In the entries below, how many lines include "every"? Reply with the number and nothing more.

== Data in this exercise

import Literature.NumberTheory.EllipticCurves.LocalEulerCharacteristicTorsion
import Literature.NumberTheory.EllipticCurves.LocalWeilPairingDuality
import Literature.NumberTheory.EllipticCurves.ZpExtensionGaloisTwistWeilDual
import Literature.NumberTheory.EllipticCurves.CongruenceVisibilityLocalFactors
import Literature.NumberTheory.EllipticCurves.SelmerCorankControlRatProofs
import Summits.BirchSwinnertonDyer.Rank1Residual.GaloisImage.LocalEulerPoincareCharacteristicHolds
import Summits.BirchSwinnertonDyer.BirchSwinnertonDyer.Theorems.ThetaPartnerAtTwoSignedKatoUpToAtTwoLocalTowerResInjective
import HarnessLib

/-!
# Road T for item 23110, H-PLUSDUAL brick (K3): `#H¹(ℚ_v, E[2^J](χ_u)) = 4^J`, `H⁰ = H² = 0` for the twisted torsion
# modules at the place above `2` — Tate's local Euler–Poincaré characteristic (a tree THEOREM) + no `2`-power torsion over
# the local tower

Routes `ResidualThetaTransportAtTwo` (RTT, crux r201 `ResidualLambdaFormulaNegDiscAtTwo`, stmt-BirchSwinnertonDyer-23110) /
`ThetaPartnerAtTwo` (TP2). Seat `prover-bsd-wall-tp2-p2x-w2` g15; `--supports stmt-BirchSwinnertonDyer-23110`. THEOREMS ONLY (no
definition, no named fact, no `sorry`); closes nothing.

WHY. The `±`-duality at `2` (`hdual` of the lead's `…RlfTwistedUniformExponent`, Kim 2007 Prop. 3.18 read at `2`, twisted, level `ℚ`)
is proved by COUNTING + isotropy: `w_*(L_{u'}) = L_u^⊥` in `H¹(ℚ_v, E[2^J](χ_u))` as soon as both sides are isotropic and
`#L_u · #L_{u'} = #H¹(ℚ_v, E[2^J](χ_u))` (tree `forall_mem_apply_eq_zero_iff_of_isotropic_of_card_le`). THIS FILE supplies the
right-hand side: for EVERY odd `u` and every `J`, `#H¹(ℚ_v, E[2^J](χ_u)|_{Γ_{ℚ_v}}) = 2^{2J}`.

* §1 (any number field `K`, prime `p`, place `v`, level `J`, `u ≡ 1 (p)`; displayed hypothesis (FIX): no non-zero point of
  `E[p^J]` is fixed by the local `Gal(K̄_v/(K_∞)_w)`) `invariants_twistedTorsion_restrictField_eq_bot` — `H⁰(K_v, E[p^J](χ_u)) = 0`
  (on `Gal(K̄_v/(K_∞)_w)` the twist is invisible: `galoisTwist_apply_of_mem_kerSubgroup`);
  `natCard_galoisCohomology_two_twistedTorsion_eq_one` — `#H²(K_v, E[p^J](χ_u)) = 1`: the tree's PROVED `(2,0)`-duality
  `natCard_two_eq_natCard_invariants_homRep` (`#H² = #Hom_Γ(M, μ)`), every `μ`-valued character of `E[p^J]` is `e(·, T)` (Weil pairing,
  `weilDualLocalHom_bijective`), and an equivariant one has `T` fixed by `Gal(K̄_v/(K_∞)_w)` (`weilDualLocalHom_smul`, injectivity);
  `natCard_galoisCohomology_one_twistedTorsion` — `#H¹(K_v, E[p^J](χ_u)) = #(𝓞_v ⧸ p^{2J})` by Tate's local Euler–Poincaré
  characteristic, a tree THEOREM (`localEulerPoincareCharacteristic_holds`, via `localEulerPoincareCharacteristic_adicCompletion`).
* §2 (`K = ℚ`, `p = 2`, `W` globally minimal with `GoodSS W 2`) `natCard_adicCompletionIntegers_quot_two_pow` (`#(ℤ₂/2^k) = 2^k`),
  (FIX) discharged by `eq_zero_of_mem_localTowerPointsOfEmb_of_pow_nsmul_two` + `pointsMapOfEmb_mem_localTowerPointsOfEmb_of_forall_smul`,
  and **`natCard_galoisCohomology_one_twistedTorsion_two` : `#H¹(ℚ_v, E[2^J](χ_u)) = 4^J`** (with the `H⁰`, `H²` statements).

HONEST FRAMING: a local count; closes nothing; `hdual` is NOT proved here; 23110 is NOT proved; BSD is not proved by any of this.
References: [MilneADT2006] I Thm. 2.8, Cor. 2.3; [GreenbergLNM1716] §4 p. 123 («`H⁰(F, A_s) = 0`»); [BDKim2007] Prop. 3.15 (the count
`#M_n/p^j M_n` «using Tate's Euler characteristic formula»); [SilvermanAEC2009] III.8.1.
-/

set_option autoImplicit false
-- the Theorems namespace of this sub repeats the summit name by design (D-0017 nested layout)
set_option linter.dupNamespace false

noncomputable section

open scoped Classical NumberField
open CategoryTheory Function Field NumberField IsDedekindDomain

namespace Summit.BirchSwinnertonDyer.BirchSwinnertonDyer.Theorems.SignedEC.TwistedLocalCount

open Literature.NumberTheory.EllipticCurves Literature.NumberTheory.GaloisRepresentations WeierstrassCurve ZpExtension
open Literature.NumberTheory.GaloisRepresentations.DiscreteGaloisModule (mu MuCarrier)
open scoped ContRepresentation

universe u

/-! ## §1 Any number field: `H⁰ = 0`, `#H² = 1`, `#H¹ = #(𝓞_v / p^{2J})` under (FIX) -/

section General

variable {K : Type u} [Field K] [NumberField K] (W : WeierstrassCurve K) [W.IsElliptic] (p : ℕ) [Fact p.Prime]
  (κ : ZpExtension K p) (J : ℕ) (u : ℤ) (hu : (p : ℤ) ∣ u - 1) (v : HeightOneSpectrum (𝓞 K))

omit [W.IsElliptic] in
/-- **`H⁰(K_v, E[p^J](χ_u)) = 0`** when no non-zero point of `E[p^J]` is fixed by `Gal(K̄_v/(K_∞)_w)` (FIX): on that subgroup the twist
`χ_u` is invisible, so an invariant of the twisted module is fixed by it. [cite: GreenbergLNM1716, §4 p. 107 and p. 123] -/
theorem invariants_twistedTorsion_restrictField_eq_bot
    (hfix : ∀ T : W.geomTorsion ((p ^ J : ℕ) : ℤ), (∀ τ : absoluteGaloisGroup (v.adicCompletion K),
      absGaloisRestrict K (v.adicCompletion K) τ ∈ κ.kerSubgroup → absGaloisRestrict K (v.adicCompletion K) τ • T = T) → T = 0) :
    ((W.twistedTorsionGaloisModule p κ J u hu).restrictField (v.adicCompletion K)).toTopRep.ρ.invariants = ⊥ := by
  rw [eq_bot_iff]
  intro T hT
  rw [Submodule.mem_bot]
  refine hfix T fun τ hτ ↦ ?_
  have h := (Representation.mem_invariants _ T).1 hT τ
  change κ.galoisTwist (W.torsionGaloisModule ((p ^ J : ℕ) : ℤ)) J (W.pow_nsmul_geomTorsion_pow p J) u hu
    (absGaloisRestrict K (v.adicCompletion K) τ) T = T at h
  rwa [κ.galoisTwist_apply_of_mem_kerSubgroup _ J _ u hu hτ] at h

====

**Expected answer:**
2